Assuming that $X$ is the next value in a finite length random sequence, e.g. $$ abbcccaaccbacccabbacababaccccbacabcbacacX $$what would be the $2$-letter most likely to correspond to the value of $X$
- ($a$ and $b$)
- ($a$ and $c$)
- ($b$ and $c$)
What I'm looking for is a formula with which to meet the $2$ letters that are more likely to be the next letter in the sequence
It would really help to know something about the process that generated the sequence.
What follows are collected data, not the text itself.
import Literature.NumberTheory.Automorphic.ArchRankOneOrbitalFamilyParamOpen        -- ★ p851218 (this seat) (X3-rk1)(ii): `contDiffOn_cayley_orbitalIntegral_param_of_isOpen`, `fderiv_cayley_orbitalIntegral_param_prod_apply_of_isOpen`
import Literature.NumberTheory.Automorphic.ArchRankOneCasimirUniformIntervalCayley  -- ★ p851216 (this seat) (X3-rk1)(i): `exists_forall_norm_iteratedDeriv_cayley_orbitalIntegral_comp_clm_le_of_mem_Icc`
import HarnessLib

/-!
# (X3-rk1) THE TWO SOCKETS OF THE CORNER PEELING THEOREM, `U(J)`-Cayley rank-one instance: `hunif` (fixed-interval (ELL-∞-UNIF) at every `ℓ^∞(J, E)`) and `hread` (open-class
# reader data), in the binder shapes of ★ `contDiffOn_and_forall_bound_nestedReader` (F0P3a-p02) VERBATIM (Varadarajan 1977 I §1.12; Bouaziz 1994 §3.1 (I₁)–(I₂))

Topic `NumberTheory/Automorphic`; namespace `Literature.NumberTheory.Automorphic.UnitaryGroup`.  THEOREMS ONLY (no `def`, no instance, no notation, no axiom, no named fact, no `sorry`);
kernel lane `--kind proof --supports stmt-HodgeConjecture-24833`.  Cell `pub/hodgecm-mathlib`, crux H413 (`stmt-HodgeConjecture-24833`), line LH3 (closer stub `stub_N9`), LETTER L1
clause (I₁) at the X′-CORNERS (organ O-L1e of leaf v5), brick **(X3-rk1)** (F0P3a-p02 (g21)'s split under LH3-plan (g4) RULING #18; author F0P3a-p04 (g24)): the two hypotheses
`hunif`∕`hread` of the (X3-asm) peeling head `contDiffOn_and_forall_bound_nestedReader (Φ) (hT) (T₀) (hunif) (hread) (H) …` (F0P3a-p02, signature of record 2026-09-02T11:13:06Z),
discharged for `Φ := F` = the `U(J)`-Cayley normalised elliptic orbital integral (★ p851143 `hF` text, centre `z`), `T := {ψ | Real.sin ψ ≠ 0}`, `T₀ ⊆ Icc (−½) ½`, `M := M₂(ℂ)`.

* **`cayley_nestedReader_hunif`** — `∀ (J : Type) (Gf : M₂(ℂ) → ℓ^∞(J, E)), ContDiff ℝ ∞ Gf → HasCompactSupport Gf → ∀ n, ∃ B, ∀ ψ ∈ {sin ≠ 0} ∩ T₀, ∀ ℓ, ‖∂ⁿ F(ℓ ∘ Gf)(ψ)‖ ≤ ‖ℓ‖·B`
  for ANY `T₀ ⊆ Icc (−½) ½` (★ p851216 head; `μ` Haar, right invariant; `E` complete so that `ℓ^∞(J, E)` is).
* **`cayley_nestedReader_hread`** — `∀ (P′ : Type) … (O : Set P′), IsOpen O → ∀ g, ContDiffOn ℝ ∞ (uncurry g) (O ×ˢ univ) → (∃ C, IsCompact C ∧ ∀ q ∈ O, ∀ X, X ∉ C → g q X = 0) →
  ContDiffOn ℝ ∞ (fun z => F (g z.1) z.2) (O ×ˢ {sin ≠ 0}) ∧ ∀ v z, z ∈ O ×ˢ {sin ≠ 0} → D[z ↦ F (g z.1) z.2](z)·(v, 0) = F (fun X => D[q ↦ g q X](z.1)·v) z.2` (★ p851218; `μ` finite on compacts).
HONEST LABEL: HC_CM is proved only modulo the 7 printed citations (2 remaining named inputs: hLiu418 = `stmt-HodgeConjecture-24832`, h413 = `stmt-HodgeConjecture-24833`) until rung 0
closes; socket bookkeeping, count-neutral (letter-L1 (I₁)-corner brick; pays nothing by itself).

## References
* [Varadarajan1977] V. S. Varadarajan, *Harmonic Analysis on Real Reductive Groups*, LNM 576 (1977), Part I §1.12.
* [Bouaziz1994IntegralesOrbitales] A. Bouaziz, *Intégrales orbitales sur les groupes de Lie réductifs*, Ann. Sci. ÉNS 27 (1994), §3.1 (I₁)–(I₂) p. 579.
* [HormanderALPDO1] L. Hörmander, *The Analysis of Linear Partial Differential Operators I*, 2nd ed. (1990), §1.1 Thm. 1.1.8–1.1.9; §2.1.
-/

set_option autoImplicit false

noncomputable section

namespace Literature.NumberTheory.Automorphic

namespace UnitaryGroup

open _root_.MeasureTheory _root_.MeasureTheory.Measure _root_.Set _root_.Filter _root_.Topology _root_.Complex
open _root_.Literature.Analysis.Calculus _root_.Literature.NumberTheory.Automorphic.RankOneCasimir
open scoped MatrixGroups ContDiff ComplexConjugate ENNReal
open scoped Matrix.Norms.Operator

variable {J : Matrix (Fin 2) (Fin 2) ℂ} (hJ : J = (StdForm.antidiagonal 2).over ℂ)
  [MeasurableSpace ↥(unitaryGroupOfForm (starRingEnd ℂ) J)] [BorelSpace ↥(unitaryGroupOfForm (starRingEnd ℂ) J)]
  {E : Type} [NormedAddCommGroup E] [NormedSpace ℝ E] [CompleteSpace E]

include hJ in
/-- **THE `hunif` SOCKET of ★ `contDiffOn_and_forall_bound_nestedReader` for the `U(J)`-Cayley functional** (`T := {sin ≠ 0}`, any `T₀ ⊆ Icc (−½) ½`): for every index type `J′`, every
`Gf ∈ C_c^∞(M₂(ℂ), ℓ^∞(J′, E))` and every order `n` ONE `B` with `‖∂ⁿ F(ℓ ∘ Gf)(ψ)‖ ≤ ‖ℓ‖ · B` for all `ψ ∈ T ∩ T₀` and all CLMs `ℓ : ℓ^∞(J′, E) →L[ℝ] E` (★ p851216
`exists_forall_norm_iteratedDeriv_cayley_orbitalIntegral_comp_clm_le_of_mem_Icc` at `E′ := ℓ^∞(J′, E)`; `sin ψ ≠ 0 ⇒ ψ ≠ 0`). [cite: Varadarajan1977, I §1.12]
[cite: Bouaziz1994IntegralesOrbitales, §3.1 (I₁)–(I₂) p. 579] -/
theorem cayley_nestedReader_hunif (μ : Measure ↥(unitaryGroupOfForm (starRingEnd ℂ) J)) [μ.IsHaarMeasure] [μ.IsMulRightInvariant] (z : Circle)
    (F : (Matrix (Fin 2) (Fin 2) ℂ → E) → ℝ → E)
    (hF : ∀ (f : Matrix (Fin 2) (Fin 2) ℂ → E) (ψ : ℝ), F f ψ = (2 * Real.sin ψ) •
      ∫ h : ↥(unitaryGroupOfForm (starRingEnd ℂ) J),
        f (((h * ⟨Matrix.GeneralLinearGroup.mkOfDetNeZero !![(1 : ℂ), 1; 1, -1] det_cayleyTwo_ne_zero *
              circleDiagonal 2 ![z * Circle.exp ψ, z * Circle.exp (-ψ)] * (Matrix.GeneralLinearGroup.mkOfDetNeZero !![(1 : ℂ), 1; 1, -1] det_cayleyTwo_ne_zero)⁻¹,
            cayley_conj_circleDiagonal_mem_of_eq_over hJ _⟩ * h⁻¹ : ↥(unitaryGroupOfForm (starRingEnd ℂ) J)) : GL (Fin 2) ℂ) : Matrix (Fin 2) (Fin 2) ℂ) ∂μ)
    {T₀ : Set ℝ} (hT₀ : T₀ ⊆ Icc (-(1 / 2 : ℝ)) (1 / 2)) :
    ∀ (J' : Type) (Gf : Matrix (Fin 2) (Fin 2) ℂ → lp (fun _ : J' => E) ⊤), ContDiff ℝ ∞ Gf → HasCompactSupport Gf → ∀ n : ℕ,
      ∃ B : ℝ, ∀ ψ ∈ {ψ : ℝ | Real.sin ψ ≠ 0} ∩ T₀, ∀ ℓ : lp (fun _ : J' => E) ⊤ →L[ℝ] E, ‖iteratedDeriv n (F (fun X => ℓ (Gf X))) ψ‖ ≤ ‖ℓ‖ * B := by
  intro J' Gf hGf hGfc n
  obtain ⟨B, hB⟩ := exists_forall_norm_iteratedDeriv_cayley_orbitalIntegral_comp_clm_le_of_mem_Icc (E := E) (E' := lp (fun _ : J' => E) ⊤) hJ μ z F hF
    (fun (G' : Matrix (Fin 2) (Fin 2) ℂ → lp (fun _ : J' => E) ⊤) (ψ : ℝ) => (2 * Real.sin ψ) •
      ∫ h : ↥(unitaryGroupOfForm (starRingEnd ℂ) J),
        G' (((h * ⟨Matrix.GeneralLinearGroup.mkOfDetNeZero !![(1 : ℂ), 1; 1, -1] det_cayleyTwo_ne_zero *
              circleDiagonal 2 ![z * Circle.exp ψ, z * Circle.exp (-ψ)] * (Matrix.GeneralLinearGroup.mkOfDetNeZero !![(1 : ℂ), 1; 1, -1] det_cayleyTwo_ne_zero)⁻¹,
            cayley_conj_circleDiagonal_mem_of_eq_over hJ _⟩ * h⁻¹ : ↥(unitaryGroupOfForm (starRingEnd ℂ) J)) : GL (Fin 2) ℂ) : Matrix (Fin 2) (Fin 2) ℂ) ∂μ)
    (fun _ _ => rfl) hGf hGfc n
  refine ⟨B, fun ψ hψ ℓ => hB ψ ⟨hT₀ hψ.2, fun h0 => hψ.1 ?_⟩ ℓ⟩
  rw [Set.mem_singleton_iff.1 h0, Real.sin_zero]

include hJ in
/-- **THE `hread` SOCKET of ★ `contDiffOn_and_forall_bound_nestedReader` for the `U(J)`-Cayley functional** (`T := {sin ≠ 0}`; `μ` finite on compacts): for every finite-dimensional
parameter space `P′`, open `O ⊆ P′` and family `g` with `ContDiffOn ℝ ∞ (uncurry g) (O ×ˢ univ)` and one compact support on `O`, the reader `z ↦ F (g z.1) z.2` is `C^∞` on `O ×ˢ T` and
`D[z ↦ F (g z.1) z.2](z)·(v, 0) = F(∂_v g (z.1)) (z.2)` there (★ p851218). [cite: Varadarajan1977, I §1.12] [cite: HormanderALPDO1, Thm. 1.1.8–1.1.9] -/
theorem cayley_nestedReader_hread (μ : Measure ↥(unitaryGroupOfForm (starRingEnd ℂ) J)) [IsFiniteMeasureOnCompacts μ] (z : Circle)
    (F : (Matrix (Fin 2) (Fin 2) ℂ → E) → ℝ → E)
    (hF : ∀ (f : Matrix (Fin 2) (Fin 2) ℂ → E) (ψ : ℝ), F f ψ = (2 * Real.sin ψ) •
      ∫ h : ↥(unitaryGroupOfForm (starRingEnd ℂ) J),
        f (((h * ⟨Matrix.GeneralLinearGroup.mkOfDetNeZero !![(1 : ℂ), 1; 1, -1] det_cayleyTwo_ne_zero *
              circleDiagonal 2 ![z * Circle.exp ψ, z * Circle.exp (-ψ)] * (Matrix.GeneralLinearGroup.mkOfDetNeZero !![(1 : ℂ), 1; 1, -1] det_cayleyTwo_ne_zero)⁻¹,
            cayley_conj_circleDiagonal_mem_of_eq_over hJ _⟩ * h⁻¹ : ↥(unitaryGroupOfForm (starRingEnd ℂ) J)) : GL (Fin 2) ℂ) : Matrix (Fin 2) (Fin 2) ℂ) ∂μ) :
    ∀ (P' : Type) [NormedAddCommGroup P'] [NormedSpace ℝ P'] [FiniteDimensional ℝ P'] (O : Set P'), IsOpen O →
      ∀ g : P' → Matrix (Fin 2) (Fin 2) ℂ → E, ContDiffOn ℝ ∞ (Function.uncurry g) (O ×ˢ (univ : Set (Matrix (Fin 2) (Fin 2) ℂ))) →
        (∃ C : Set (Matrix (Fin 2) (Fin 2) ℂ), IsCompact C ∧ ∀ q ∈ O, ∀ X : Matrix (Fin 2) (Fin 2) ℂ, X ∉ C → g q X = 0) →
          ContDiffOn ℝ ∞ (fun w : P' × ℝ => F (g w.1) w.2) (O ×ˢ {ψ : ℝ | Real.sin ψ ≠ 0}) ∧
          ∀ (v : P') (w : P' × ℝ), w ∈ O ×ˢ {ψ : ℝ | Real.sin ψ ≠ 0} →
            fderiv ℝ (fun w : P' × ℝ => F (g w.1) w.2) w (v, 0) = F (fun X => fderiv ℝ (fun q' : P' => g q' X) w.1 v) w.2 := by
  intro P' _ _ _ O hO g hg hgc
  exact ⟨contDiffOn_cayley_orbitalIntegral_param_of_isOpen hJ μ z F hF hO g hg hgc,
    fun v w hw => fderiv_cayley_orbitalIntegral_param_prod_apply_of_isOpen hJ μ z F hF hO g hg hgc v hw⟩

end UnitaryGroup

end Literature.NumberTheory.Automorphic

end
There are many possibilities, but here are two ways to look at it:
If we assume each letter appears independently of any other, so that this is just a sequence of draws from a simple probability distribution, then we can estimate the probabilities based on the frequency of each letter occurring.
$fr(a) = 13 \\ fr(b) = 10 \\ fr(c) = 17$
Dividing those frequencies by the total number of letters, 40, gives us the estimated probabilities:
$Pr(a) = \frac{13}{40} = 0.325 \\ Pr(b) = \frac{10}{40} = 0.25 \\ Pr(c) = \frac{17}{40} = 0.425$
Then, since the probabilities of each letter are independent, we can see that:
$Pr(ab) = Pr(a)Pr(b) = 0.08125 \\ Pr(ac) = Pr(a)Pr(c) = 0.138125 \\ Pr(bc) = Pr(b)Pr(c) = 0.10625$
This is assuming that the letters appear in that order, if order doesn't matter, double each of those probabilities. Then of these options, "ac" is the most likely, followed by "bc", with "ab" the least. The probabilities don't add to 1 because there are three possibilities missed - those of one letter appearing doubled.
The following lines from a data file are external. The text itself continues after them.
import Summits.HubbardSuperconductivity.HubbardSuperconductivity.Theorems.AnisotropyChordTransferFibre3FinX5Eval

/-!
# Route `AnisotropyChord` / H0 rotor rung: FIN per-`L` GM₃ (X5), `L = 29` — row-C cell facts (X5, point wedges), part `p12`

Kernel facts `xcCellAnyA0 29 (49/50) 100 la lb bn tb = true` (row C of cert cells 44, 45 of `L = 29` with `b = bn/100` and the `T⁺·D` brackets `tb` exported by the row-`N₁` facts `xn29_*`): the two Green point wedges `gWedgePt` are recomputed in the kernel, the profile / gradient tables are built from them by monotonicity (`…FinX5Eval`), and g5's row-C check is decided; assembled in `…FinX5GM3TwentyNine`.
Prover seat `hubbard-h0-rotor-p3` g8; helper for piece A = stmt-HubbardSuperconductivity-23918 of rung 19089 (`--supports`, helper class).
WHAT THIS IS NOT: nothing here proves superconductivity in the Hubbard model (rotor TARGET as worded stays FALSE, g15 verdict); kernel facts for the FIN certificate of ONE conditional reduction.  Tree imports only; zero data; standard axioms.
-/

set_option linter.dupNamespace false
set_option autoImplicit false

namespace Summit.HubbardSuperconductivity.HubbardSuperconductivity.Theorems.AnisotropyChord.Transfer.Fibre3

namespace FinXD

open FinXB FinCell Hole2

set_option maxHeartbeats 4000000 in
/-- row C of cell 44 of `L = 29` (`b = 56/100`). [folklore] -/
theorem xc29_44 : xcCellAnyA0 29 (49/50 : ℚ) 100 183858883530634 188455355618900 56 ((549367615384757 : ℤ), (567699828291126 : ℤ)) = true := by decide +kernel

set_option maxHeartbeats 4000000 in
/-- row C of cell 45 of `L = 29` (`b = 56/100`). [folklore] -/
theorem xc29_45 : xcCellAnyA0 29 (49/50 : ℚ) 100 188455355618900 193166739509373 56 ((563170949233962 : ℤ), (581836712809665 : ℤ)) = true := by decide +kernel

end FinXD

end Summit.HubbardSuperconductivity.HubbardSuperconductivity.Theorems.AnisotropyChord.Transfer.Fibre3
Alternatively, we could assume that this is generated by a nice simple Markov chain model where the probability of a given letter depends only on the letter before it. We can estimate those probabilities based on how often a given letter appears after another one. In that case, we have (using the shorthand of $Pr(X|Y)$ meaning the probability that X appears given that the last letter was Y):
$Pr(a|a) = 0.0769 \\ Pr(b|a) = 0.3846 \\ Pr(c|a) = 0.5385 \\ Pr(a|b) = 0.6 \\ Pr(b|b) = 0.2 \\ Pr(c|b) = 0.2 \\ Pr(a|c) = 0.3125 \\ Pr(b|c) = 0.1875 \\ Pr(c|c) = 0.5$
So this time, using the fact that we're running off a previous "c", let's look at the probabilities of the various combinations working off the fact that $Pr(XY|Z) = Pr(X|Z)Pr(Y|X)$:
$\begin{array}{l l l} Pr(aa|c) = 0.024 & Pr(ab|c) = 0.120 & Pr(ac|c) = 0.168 \\ Pr(ba|c) = 0.113 & Pr(bb|c) = 0.038 & Pr(bc|c) = 0.038 \\ Pr(ca|c) = 0.156 & Pr(cb|c) = 0.094 & Pr(cc|c) = 0.250 \end{array}$
If we collapse the probabilities for ab & ba, and so forth, we get:
$Pr(ab) = 0.233 \\ Pr(ac) = 0.324 \\ Pr(bc) = 0.132$
So again, ac is more likely than ab, which is more likely than ac, although the specific probabilities did change a little.
That said, the transition probabilities were calculated on not much data, and you definitely wouldn't want to try to infer some more complicated Markov process based on the small length of the sequence. Even what I've put here has a pretty big margin of error involved.